There has always been depravity and civil unrest. The difference now is we’re increasingly made aware of it due to the media, and compared to the rest of the world, as bad and dysfunctional and clownish as America may seem, it is worse.

But one can readily cite examples recent clownishness:

-A ‘culture of outage’ exacerbated by social media

-Professors and speakers getting de-platformed and protested for expressing certain views

-A human feces and dirty needle epidemic in one of the wealthiest cities in the world, San Francisco

-So-called gender fluidity, gender neutral parenting, postmodern discourse, and so on.

The major difference between the past and present is, social dysfunction was much more violent, whereas nowadays it’s more cultural, interpersonal, and digital.

If America seems bad and dysfunctional, overseas, especially in low IQ countries, things are even worse. Brazil, Spain, Venezuela, Italy, Turkey, Canada, etc…are much less competent than America, and or have more social justice and liberalism, and are worse in many other respects.

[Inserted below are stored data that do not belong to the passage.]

/-!
# Power moments of the divisor function and divisor-type bounds for Dirichlet convolutions

Trunk `AntSieve`.  Elementary tools, all PROVED, for the assembly of Bombieri–Friedlander–Iwaniec's
Theorem 10 (Acta Math. 156 (1986), §§15–17): there the coefficient sequences `α`, `β` are Dirichlet
convolutions of at most `2J = 14` bounded pieces (truncated Möbius functions and `1`), so they are
bounded pointwise by powers of `τ` and their moments by the moments of `τ^r` (BFI, p. 246: "the
resulting coefficients are convolutions of the truncated Möbius function and of the constant
function 1; in particular they satisfy the hypotheses of Theorems 1, 2, …", and the trivial estimates
"`≪ x ℒ^B`" throughout, e.g. Lemma 3 p. 211).

* `Literature.NumberTheory.Sieve.sigma_zero_mul_le` — `τ(mn) ≤ τ(m) τ(n)`; `Literature.NumberTheory.Sieve.sigma_zero_le_of_dvd` — `τ(d) ≤ τ(n)` for `d ∣ n ≠ 0`.
* `Literature.NumberTheory.Sieve.abs_mul_apply_le_sigma_zero_pow` — `|F| ≤ A τ^a`, `|G| ≤ B τ^b` ⇒ `|F ⋆ G| ≤ A B τ^{a+b+1}`;
  `Literature.NumberTheory.Sieve.abs_prod_apply_le_sigma_zero_pow` — `|f_i| ≤ 1` ⇒ `|∏_{i∈s} f_i| ≤ τ^{#s}` (Dirichlet product).
* `Literature.NumberTheory.Sieve.exp_sum_primes_inv_le` — `exp(∑_{p ≤ x} 1/p) ≤ e⁶ log x / log 2` (`x ≥ 2`), from the tree's
  Chebyshev-level Mertens bound `∏_{p ≤ x} (1 + 1/p) ≤ e⁵ log x / log 2`.
* `Literature.NumberTheory.Sieve.exists_sum_sigma_zero_pow_div_le` — `∑_{n ≤ X} τ(n)^r / n ≤ C_r (log X)^{2^{r+1}}` (`X ≥ 2`),
  by Rankin/Euler-product majorisation (Montgomery–Vaughan §2.3 style), and
  `Literature.NumberTheory.Sieve.exists_sum_sigma_zero_pow_le` — `∑_{n ≤ X} τ(n)^r ≤ C_r X (log X)^{2^{r+1}}`.
* `Literature.NumberTheory.Sieve.inv_totient_le_sigma_zero_div` — `1/φ(d) ≤ τ(d)/d`.
* `Literature.NumberTheory.Sieve.Shiu1980BrunTitchmarsh.sigma_zero_pow` — Shiu's theorem specialised to `f = τ^r`:
  `∑_{x<n≤x+y, n≡a (q)} τ(n)^r ≤ C y φ(q)⁻¹ (log x)^{2^r − 1}` in Shiu's range.

The exponents of `log` are not optimal (`2^{r+1}` for `2^r − 1`); only polynomial growth in `log`
is used downstream.

## References

* H. L. Montgomery, R. C. Vaughan, *Multiplicative Number Theory I*, CUP 2007, §2.3 (divisor moments),
  §7.1 (Rankin's method). [MontgomeryVaughan2007]
* P. Shiu, J. reine angew. Math. 313 (1980), 161–170, Theorem 1. [Shiu1980]
* E. Bombieri, J. B. Friedlander, H. Iwaniec, Acta Math. 156 (1986), §2 Lemma 3 p. 211, §15 p. 246.
  [BombieriFriedlanderIwaniecActa1986]
-/

open Finset Real
open scoped ArithmeticFunction.sigma

namespace Literature.NumberTheory.Sieve

/-! ### `τ` is submultiplicative; divisor bounds for Dirichlet convolutions -/

/-- `τ(mn) ≤ τ(m) τ(n)` for all `m, n` (every divisor of `mn` is a product of a divisor of `m` and
one of `n`). [folklore] -/
theorem sigma_zero_mul_le (m n : ℕ) : σ 0 (m * n) ≤ σ 0 m * σ 0 n := by
  simp only [ArithmeticFunction.sigma_zero_apply]
  rw [Nat.divisors_mul]
  exact Finset.card_mul_le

Just recently, the Indian navy almost destroyed its $3 billion nuclear-missile submarine by forgetting to close one of the hatches. India’s IQ? 76.

Somewhat remarkably, America’s national IQ is 97, and this is in spite of having large populations of low-scoring groups. Many HBD and alt-right people hold up these small, homogeneous Northern European countries such Norway and Sweden as being exemplars of high intelligence, yet such countries don’t score higher than the US. Also Northern Europe is much more socially liberal than the US and has much higher rates of atheism and out-of-wedlock births.

America still has large pockets of conservatism and traditionalism (which is how Trump won despite not winning the popular vote), but some some of these Latin American and Southern European countries seem hopeless. Gay marriage and homosexuality is more popular and accepted in Spain, Brazil, and the Philippines (as well as in Northern Europe) than in America. Seven Crowder in 2009 famously made a video in which he was unable to get a simple blood test in Canada, owing to the sclerotic nature of Canada’s socialized healthcare system (but at least it’s “free” even if it’s useless). That’s a clown world if I ever saw one.

In conclusion, clownishness has existed for a long time (probably for all of recorded history) and is not just limited to the US, but is probably worse in many parts of the world.